Listen to Michael Brennan’ Policy Interview

Representative Joseph Lyons

Representative Joseph Lyons
Illinois State Legislature

On the Illinois law to protect volunteer drivers from increases in their insurance rates-
“It’s good public policy. It’s common sense to not try to harm somebody trying to do something, a charitable action, not trying to do something that anybody’s making money off of.”

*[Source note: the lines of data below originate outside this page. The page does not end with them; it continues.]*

/-! ### §2 The KL regime: the weighted neighbouring bound with ONE constant per order-three allowance `a₃` -/

set_option maxHeartbeats 1600000 in
/-- **The weighted neighbouring thin × thin bound in the KL regime** (absolute thresholds exposed, `B = bandBounds (−6/5) (−1/10)`,
`κ₀ = min (min (Dt_min/4) (ρ_min/4)) (1/40)`, order-three allowance `a₃`, any real): `∃ C_T > 0` such that for every `R` (`Gfr ≥ 0`),
`0 < c ≤ κ₀/(12(Gfr₂+1))`, `0 < U ≤ min 1 (κ₀/(24(Gfr₀+Gfr₁+1)))`, `klBetaMin ≤ β ≤ e^{c/U²}`, `μ ∈ klWindowC`, `FrameOK R U (nScales β) μ K`, any `A₃`
with `‖D³(frameShift K)‖ ≤ A₃`, `β² ≤ L`, `β ≤ M`, every scale `1 ≤ m ≤ nScales β + 1` with `A₃·Λ_m² ≤ a₃`, and all sectors: the moment-weighted
(scale `m`) `ℓ¹` character sum of `F_{m,ω}·F_{m−1,a}` (`e₀ = klE0`) is `≤ C_T·M·L²`. [cite: BenfattoGiulianiMastropietro2006, §2.7 (2.71a), §2.8 (2.77)] -/
theorem charSumWt_klAnisoPair_nb_of_thresholds (ha : (-4 : ℝ) < -(6 / 5)) (hab : (-(6 / 5) : ℝ) ≤ -(1 / 10))
    (hb : (-(1 / 10) : ℝ) < 0) (a₃ : ℝ) :
    ∃ CT : ℝ, 0 < CT ∧ ∀ (R : RenConsts), (∀ j, 0 ≤ R.Gfr j) →
      ∀ (c U : ℝ), 0 < c →
      c ≤ min (min ((bandBounds ha hab hb).Dtmin / 4) ((bandBounds ha hab hb).rhomin / 4)) (1 / 40) / (12 * (R.Gfr 2 + 1)) → 0 < U →
      U ≤ min 1 (min (min ((bandBounds ha hab hb).Dtmin / 4) ((bandBounds ha hab hb).rhomin / 4)) (1 / 40) / (24 * (R.Gfr 0 + R.Gfr 1 + 1))) →
      ∀ β : ℝ, klBetaMin ≤ β → β ≤ Real.exp (c / U ^ 2) → ∀ μ ∈ klWindowC, ∀ K : TrigPolyC4v, FrameOK R U (nScales β) μ K →
      ∀ A₃ : ℝ, (∀ p : Momentum, ‖iteratedFDeriv ℝ 3 (frameShift K) p‖ ≤ A₃) →
      ∀ (L M : ℕ) [NeZero L] [NeZero M], β ^ 2 ≤ (L : ℝ) → β ≤ (M : ℝ) → ∀ m : ℕ, 1 ≤ m → m ≤ nScales β + 1 →
        A₃ * klScale klE0 m ^ 2 ≤ a₃ →
        ∀ (ω : Fin (sectorCount m)) (a' : Fin (sectorCount (m - 1))),
          ∑ zz : TorusSite 1 (2 * M) × TorusSite 2 L,
            (1 + klScale klE0 m * β / (2 * M) * |(((zz.1 0).valMinAbs : ℤ) : ℝ)| + klScale klE0 m * |(((zz.2 0).valMinAbs : ℤ) : ℝ)| +
                klScale klE0 m * |(((zz.2 1).valMinAbs : ℤ) : ℝ)|) *
            ‖∑ q : TorusSite 1 (2 * M) × TorusSite 2 L, (torusChar q.1 zz.1 * torusChar q.2 zz.2) •
              (klAnisoFamily L M β μ K klE0 m ω (⟨(q.1 0).val, ZMod.val_lt (q.1 0)⟩, q.2) *
                klAnisoFamily L M β μ K klE0 (m - 1) a' (⟨(q.1 0).val, ZMod.val_lt (q.1 0)⟩, q.2))‖ ≤ CT * M * (L : ℝ) ^ 2 := by
  -- the window band bounds and the absolute frame-size threshold
  set B : BandBounds (-(6 / 5)) (-(1 / 10)) := bandBounds ha hab hb with hBdef
  set κ₀ : ℝ := min (min (B.Dtmin / 4) (B.rhomin / 4)) (1 / 40) with hκ₀
  have hDt := B.Dtmin_pos
  have hrh := B.rhomin_pos
  have hκ₀pos : 0 < κ₀ := by rw [hκ₀]; exact lt_min (lt_min (by positivity) (by positivity)) (by norm_num)
  have hκ₀Dt : κ₀ ≤ B.Dtmin / 4 := (min_le_left _ _).trans (min_le_left _ _)
  have hκ₀rh : κ₀ ≤ B.rhomin / 4 := (min_le_left _ _).trans (min_le_right _ _)
  have hκ₀40 : κ₀ ≤ 1 / 40 := min_le_right _ _
  -- the cutoff constants (orders ≤ 3) and the angular constants at orders 2 and 3
  have he : (0 : ℝ) < klE0 := by norm_num [klE0]
  obtain ⟨d₀, hd₀, hd₀1, hd₀2, hd₀3⟩ := exists_abs_derivs3_bgmCutoffSq_le he
  obtain ⟨B₀, hB₀0, hB₀⟩ := exists_norm_iteratedDeriv_sectorWeightCirc_polarAngle_line_le 2
  obtain ⟨B₁, hB₁0, hB₁⟩ := exists_norm_iteratedDeriv_sectorWeightCirc_polarAngle_line_le 3
  have hd : (0 : ℝ) < d₀ + 1 := by linarith
  have hd1 : ∀ u, |deriv (bgmCutoffSq klE0) u| ≤ d₀ + 1 := fun u => (hd₀1 u).trans (by linarith)
  have hd2 : ∀ u, |iteratedDeriv 2 (bgmCutoffSq klE0) u| ≤ d₀ + 1 := fun u => (hd₀2 u).trans (by linarith)
  have hd3 : ∀ u, |iteratedDeriv 3 (bgmCutoffSq klE0) u| ≤ d₀ + 1 := fun u => (hd₀3 u).trans (by linarith)
  have hBa : (0 : ℝ) < B₀ + 1 := by linarith
  have hB : ∀ (i : ℕ), i ≤ 2 → ∀ (n : ℕ) (ω : ℤ) (θ₀ : ℝ) (q w : Fin 2 → ℝ) (t : ℝ) {r₀ : ℝ}, 0 < r₀ →
      r₀ ≤ ‖momToComplex (q + t • w)‖ → |sectorRelAngle θ₀ (q + t • w)| < π →
      ‖iteratedDeriv i (fun t : ℝ => sectorWeightCirc n ω (polarAngle (q + t • w))) t‖ ≤
        (2 : ℕ).factorial * (B₀ + 1) * ((1 + (sectorWidth n)⁻¹ * (2 : ℕ).factorial) * ‖momToComplex w‖ / r₀) ^ i := by
    intro i hi n ω θ₀ q w t r₀ hr₀ hr hθ
    refine (hB₀ i hi n ω θ₀ q w t hr₀ hr hθ).trans ?_
    have hX : 0 ≤ ((1 + (sectorWidth n)⁻¹ * (2 : ℕ).factorial) * ‖momToComplex w‖ / r₀) ^ i := by
      have := sectorWidth_pos n; positivity
    have h2 : (0 : ℝ) ≤ (2 : ℕ).factorial := Nat.cast_nonneg _
    nlinarith [mul_nonneg h2 hX]
  have hBa3 : (0 : ℝ) < B₁ + 1 := by linarith
  have hB3 : ∀ (i : ℕ), i ≤ 3 → ∀ (n : ℕ) (ω : ℤ) (θ₀ : ℝ) (q w : Fin 2 → ℝ) (t : ℝ) {r₀ : ℝ}, 0 < r₀ →
      r₀ ≤ ‖momToComplex (q + t • w)‖ → |sectorRelAngle θ₀ (q + t • w)| < π →
      ‖iteratedDeriv i (fun t : ℝ => sectorWeightCirc n ω (polarAngle (q + t • w))) t‖ ≤
        (3 : ℕ).factorial * (B₁ + 1) * ((1 + (sectorWidth n)⁻¹ * (3 : ℕ).factorial) * ‖momToComplex w‖ / r₀) ^ i := by
    intro i hi n ω θ₀ q w t r₀ hr₀ hr hθ
    refine (hB₁ i hi n ω θ₀ q w t hr₀ hr hθ).trans ?_
    have hX : 0 ≤ ((1 + (sectorWidth n)⁻¹ * (3 : ℕ).factorial) * ‖momToComplex w‖ / r₀) ^ i := by
      have := sectorWidth_pos n; positivity
    have h2 : (0 : ℝ) ≤ (3 : ℕ).factorial := Nat.cast_nonneg _
    nlinarith [mul_nonneg h2 hX]
  -- the absolute constants
  set A : ℝ := κ₀ / 4 with hAdef
  have hA0 : 0 < A := by rw [hAdef]; positivity
  have hDtA : 0 < B.Dtmin - 2 * A := by rw [hAdef]; linarith
  have hrhA : 0 < 2 * B.rhomin - 4 * A := by rw [hAdef]; linarith
  have hsm := B.smax_pos
  have hπ := Real.pi_pos
  obtain ⟨ρb, hρb⟩ : ∃ ρb : ℝ, ρb = (klE0 + 3 * π / 2 * B.smax * B.Dtmin) / (B.Dtmin - 2 * A) := ⟨_, rfl⟩
  obtain ⟨cG, hcG⟩ : ∃ cG : ℝ, cG = 4 * ((d₀ + 1) * klE0 ^ 4 * 1 + 2 * ((d₀ + 1) * klE0 ^ 2) * ((d₀ + 1) * klE0 ^ 2) +
      1 * ((d₀ + 1) * klE0 ^ 4)) + 2 * ((d₀ + 1) * klE0 ^ 2 * 1 + 1 * ((d₀ + 1) * klE0 ^ 2)) := ⟨_, rfl⟩
  obtain ⟨c1, hc1⟩ : ∃ c1 : ℝ, c1 = (d₀ + 1) * klE0 ^ 2 * 1 + 1 * ((d₀ + 1) * klE0 ^ 2) := ⟨_, rfl⟩
  obtain ⟨Y, hY⟩ : ∃ Y : ℝ, Y = (4 + 2 * A) + (4 + 4 * A) * (2 * ρb + 5) := ⟨_, rfl⟩
  obtain ⟨κ, hκ⟩ : ∃ κ : ℝ, κ = cG * Y ^ 2 + 2 * c1 * (4 + 4 * A) * (9 / 4) * klE0 + 8 * c1 * (B₀ + 1) * Y * 12 * klE0 +
      2 * (B₀ + 1) * 72 * klE0 ^ 2 + 8 * (B₀ + 1) ^ 2 * 36 * klE0 ^ 2 := ⟨_, rfl⟩
  obtain ⟨cT, hcT⟩ : ∃ cT : ℝ, cT = 8 * ((d₀ + 1) * klE0 ^ 6 * 1 + 3 * ((d₀ + 1) * klE0 ^ 4) * ((d₀ + 1) * klE0 ^ 2) +
      3 * ((d₀ + 1) * klE0 ^ 2) * ((d₀ + 1) * klE0 ^ 4) + 1 * ((d₀ + 1) * klE0 ^ 6)) +
      12 * ((d₀ + 1) * klE0 ^ 4 * 1 + 2 * ((d₀ + 1) * klE0 ^ 2) * ((d₀ + 1) * klE0 ^ 2) + 1 * ((d₀ + 1) * klE0 ^ 4)) := ⟨_, rfl⟩
  obtain ⟨κt, hκt⟩ : ∃ κt : ℝ, κt = max 1 cT := ⟨_, rfl⟩
  obtain ⟨κ₃P, hκ₃P⟩ : ∃ κ₃P : ℝ, κ₃P = (8 * ((d₀ + 1) * klE0 ^ 6 * 1 + 3 * ((d₀ + 1) * klE0 ^ 4) * ((d₀ + 1) * klE0 ^ 2) +
        3 * ((d₀ + 1) * klE0 ^ 2) * ((d₀ + 1) * klE0 ^ 4) + 1 * ((d₀ + 1) * klE0 ^ 6)) +
        12 * ((d₀ + 1) * klE0 ^ 4 * 1 + 2 * ((d₀ + 1) * klE0 ^ 2) * ((d₀ + 1) * klE0 ^ 2) + 1 * ((d₀ + 1) * klE0 ^ 4))) *
          (4 + 2 * A) ^ 3 +
      (12 * ((d₀ + 1) * klE0 ^ 4 * 1 + 2 * ((d₀ + 1) * klE0 ^ 2) * ((d₀ + 1) * klE0 ^ 2) + 1 * ((d₀ + 1) * klE0 ^ 4)) +
          6 * ((d₀ + 1) * klE0 ^ 2 * 1 + 1 * ((d₀ + 1) * klE0 ^ 2))) * (4 + 2 * A) * (4 + 4 * A) * klE0 +
        2 * ((d₀ + 1) * klE0 ^ 2 * 1 + 1 * ((d₀ + 1) * klE0 ^ 2)) * (4 * klE0 ^ 2 + 8 * a₃) +
      216 * (B₁ + 1) * ((4 * ((d₀ + 1) * klE0 ^ 4 * 1 + 2 * ((d₀ + 1) * klE0 ^ 2) * ((d₀ + 1) * klE0 ^ 2) + 1 * ((d₀ + 1) * klE0 ^ 4)) +
          2 * ((d₀ + 1) * klE0 ^ 2 * 1 + 1 * ((d₀ + 1) * klE0 ^ 2))) * (4 + 2 * A) ^ 2 * klE0 +
        2 * ((d₀ + 1) * klE0 ^ 2 * 1 + 1 * ((d₀ + 1) * klE0 ^ 2)) * (4 + 4 * A) * klE0 ^ 2) +
      (2592 * (B₁ + 1) + 15552 * (B₁ + 1) ^ 2) * ((d₀ + 1) * klE0 ^ 2 * 1 + 1 * ((d₀ + 1) * klE0 ^ 2)) * (4 + 2 * A) * klE0 ^ 2 +
      (2592 * (B₁ + 1) + 46656 * (B₁ + 1) ^ 2) * klE0 ^ 3 := ⟨_, rfl⟩
  obtain ⟨κc, hκc⟩ : ∃ κc : ℝ, κc = max 1 (max κ₃P κ) := ⟨_, rfl⟩
  obtain ⟨Kc, hKc⟩ : ∃ Kc : ℝ, Kc = κc ^ 2 := ⟨_, rfl⟩
  obtain ⟨κX, hκX⟩ : ∃ κX : ℝ, κX = 4 * (3 * Real.sqrt 2 * π * Real.sqrt Kc + 2 * klE0) ^ 2 / klE0 +
      96 / (π * klE0 ^ 2) * ((π * Real.sqrt Kc / 2) * (π * Real.sqrt Kc / 2 + klE0) ^ 2) := ⟨_, rfl⟩
  obtain ⟨cN1, hcN1⟩ : ∃ cN1 : ℝ, cN1 = Real.sqrt 2 * (klE0 + (4 + 4 * A) * ρb ^ 2) / ((2 * B.rhomin - 4 * A) * π) + 2 := ⟨_, rfl⟩
  obtain ⟨cN2, hcN2⟩ : ∃ cN2 : ℝ, cN2 = 2 * Real.sqrt 2 * ρb / π + 2 := ⟨_, rfl⟩
  have hρb0 : 0 ≤ ρb := by rw [hρb]; positivity
  have hκt1 : 1 ≤ κt := by rw [hκt]; exact le_max_left _ _
  have hκt0 : 0 < κt := lt_of_lt_of_le one_pos hκt1
  have hκc1 : 1 ≤ κc := by rw [hκc]; exact le_max_left _ _
  have hκX0 : 0 < κX := by rw [hκX]; positivity
  have hcN10 : 0 < cN1 := by rw [hcN1]; positivity
  have hcN20 : 0 < cN2 := by rw [hcN2]; positivity
  have hsqt : Real.sqrt (κt ^ 2) = κt := Real.sqrt_sq hκt0.le
  have hfac : 0 < π / 2 * max κt κc := by have := le_max_left κt κc; positivity
  have hS0 : 0 < Real.sqrt (524288 * (π * Real.sqrt (κt ^ 2) + 1) * ((1 + 12 * Real.sqrt 2) ^ 2 / 4 + 1 / 16) * κX *
      (240 / π * (cN1 * cN2)) / klE0) := Real.sqrt_pos.2 (by rw [hsqt]; positivity)
  refine ⟨π / 2 * max κt κc * Real.sqrt (524288 * (π * Real.sqrt (κt ^ 2) + 1) * ((1 + 12 * Real.sqrt 2) ^ 2 / 4 + 1 / 16) * κX *
      (240 / π * (cN1 * cN2)) / klE0), by positivity, ?_⟩
  intro R hR c U hc hcle hU hUle β hβmin hβc μ hμ K hK A₃ hA3 L M _ _ hLβ hMβ m hm hmN hdat ω a'
  have hβ0 : 0 < β := pos_of_klBetaMin_le hβmin
  -- the frame's `C²` size is `≤ A = κ₀/4`
  have hlog : 1 ≤ Real.log 4 := by
    have h4 : Real.exp 1 ≤ 4 := by have := Real.exp_one_lt_d9; norm_num at this; linarith
    calc (1 : ℝ) = Real.log (Real.exp 1) := (Real.log_exp 1).symm
      _ ≤ Real.log 4 := Real.log_le_log (Real.exp_pos 1) h4
  have hAK : ∀ p : Momentum, ∀ j ≤ 2, ‖iteratedFDeriv ℝ j (frameShift K) p‖ ≤ A := by
    intro p j hj
    refine (norm_iteratedFDeriv_frameShift_le_of_frameOK_regime hR hc.le hβmin hβc hK p hj).trans ?_
    have h0 := hR 0; have h1 := hR 1; have h2 := hR 2
    have hU1 : U ≤ 1 := hUle.trans (min_le_left _ _)
    have hUk : U ≤ κ₀ / (24 * (R.Gfr 0 + R.Gfr 1 + 1)) := hUle.trans (min_le_right _ _)
    rw [abs_of_pos hU]
    have hU2 : U ^ 2 ≤ U := by nlinarith only [hU, hU1]
    have hA1 : 2 * R.Gfr 0 * U + 2 * R.Gfr 1 * U ^ 2 ≤ 2 * (R.Gfr 0 + R.Gfr 1 + 1) * U := by
      have := mul_le_mul_of_nonneg_left hU2 h1
      linarith only [this, hU.le]
    have hB1 : 2 * (R.Gfr 0 + R.Gfr 1 + 1) * U ≤ κ₀ / 12 := by
      have hpos : 0 < 24 * (R.Gfr 0 + R.Gfr 1 + 1) := by positivity
      have := (le_div_iff₀ hpos).mp hUk
      linarith only [this]
    have hC1 : R.Gfr 2 * (c / Real.log 4) ≤ R.Gfr 2 * c := mul_le_mul_of_nonneg_left (div_le_self hc.le hlog) h2
    have hD1 : R.Gfr 2 * c ≤ κ₀ / 12 := by
      have hpos : 0 < 12 * (R.Gfr 2 + 1) := by positivity
      have := (le_div_iff₀ hpos).mp hcle
      linarith only [this, hc.le]
    rw [hAdef]; linarith only [hA1, hB1, hC1, hD1, hκ₀pos]
  -- the window margins
  have hμ' := hμ
  simp only [klWindowC, Set.mem_Icc] at hμ'
  have e1 : (-1.05 : ℝ) = -(21 / 20) := by norm_num
  have e2 : (-0.15 : ℝ) = -(3 / 20) := by norm_num
  have hμlo : -(21 / 20 : ℝ) ≤ μ := by rw [← e1]; exact hμ'.1
  have hμhi : μ ≤ -(3 / 20 : ℝ) := by rw [← e2]; exact hμ'.2
  have he0 : klE0 = 1 / 32 := rfl
  have hgap : klE0 + A + (1 / 10 : ℝ) ^ 2 < -μ := by rw [he0, hAdef]; linarith only [hμhi, hκ₀40]
  have h3 : klE0 + A - μ ≤ 3 := by rw [he0, hAdef]; linarith only [hμlo, hκ₀40]
  have hlo : (-(6 / 5) : ℝ) ≤ μ - A - klE0 := by rw [he0, hAdef]; linarith only [hμlo, hκ₀40]
  have hhi : μ + A + klE0 ≤ -(1 / 10) := by rw [he0, hAdef]; linarith only [hμhi, hκ₀40]
  have hADt : 2 * A < B.Dtmin := by rw [hAdef]; linarith
  have hρA : 4 * A < 2 * B.rhomin := by rw [hAdef]; linarith
  -- the scale thresholds (three steps)
  obtain ⟨hM, hMβ', hLz, hL16, hΛβ⟩ := regime_scale_thresholds₃ hβmin hLβ hMβ hmN
  have h := charSumWt_klAnisoPair_nb_le_frameKeyed (L := L) (M := M) (μ := μ) (K := K) B hAK hADt he (by norm_num : (0 : ℝ) < 1 / 10)
    (by norm_num : (1 / 10 : ℝ) ≤ 1) hgap h3 hlo hhi hβ0 hρA hd hd1 hd2 hd3 hA3 hBa hB hBa3 hB3 hcG hc1 hρb hY hκ hcT hκt hκ₃P hκc hKc
    hκX hcN1 hcN2 hm hdat hM hMβ' hLz hL16 hΛβ ω a'
  refine h.trans (le_of_eq ?_)
  ring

On working with a lobbyist from the insurance industry-
“One individual in particular, Kevin Martin, is one of the very intellectual insurance lobbyists that represent the Independent Insurance people. Kevin is a very good friend of mine. We’ve had a good relationship in the 16 years I’ve been down in Springfield. Kevin, in all honesty, realized that, you know, this is not the big issue that some insurance companies were making. So having a good relationship with a great lobbyist on this, who represented this industry very well, was looking out to protect their interests, at the same time understood the bigger issues here and was very helpful in getting the insurance companies to stand down on trying to take this to a higher level of premium on a volunteer driver. So, I just wanted it to be on the record and make sure it is known, having a good relationship with lobbyists in the industries doesn’t hurt the effort or cause.”

Listen to Representative Joseph Lyons’ Policy Interview

Susan Westrom

Representative Susan Westrom
Kentucky State Legislature

On becoming interested in sustainable senior transportation-
“Well, I was very fortunate in that I had a constituent within my own district who somehow had heard your message and was determined to get a program such as this up and running in Lexington, Kentucky. She quickly found that there were some barriers in the transportation regulations and realized that legislation would have to be drafted and passed in order for her to get her non-profit in Lexington. So, she contacted me and asked if we could meet.”

“She had never been involved in policy making before and had no idea, that this sounds very simple to draft a piece of legislation and get it passed, but it is not simple in anyway. In fact, I told her that if you draft a piece of legislation and get it passed within three years, you’re doing a great job. Little did I know that this constituent happened to be one of the greatest lawyers for seniors that I’ve ever met since I’ve been in office, which is now 14 years. She was incredible. With her help, I got the legislation drafted and it had the magic word, and that is no tax subsidy, no taxpayer dollars. And, since I sit on the Health and Welfare Committee, it breezed through that committee because of the substance of the bill, the authenticity of the bill, and then went over to the Senate, and I’ll be darned, but it did pass the Senate.”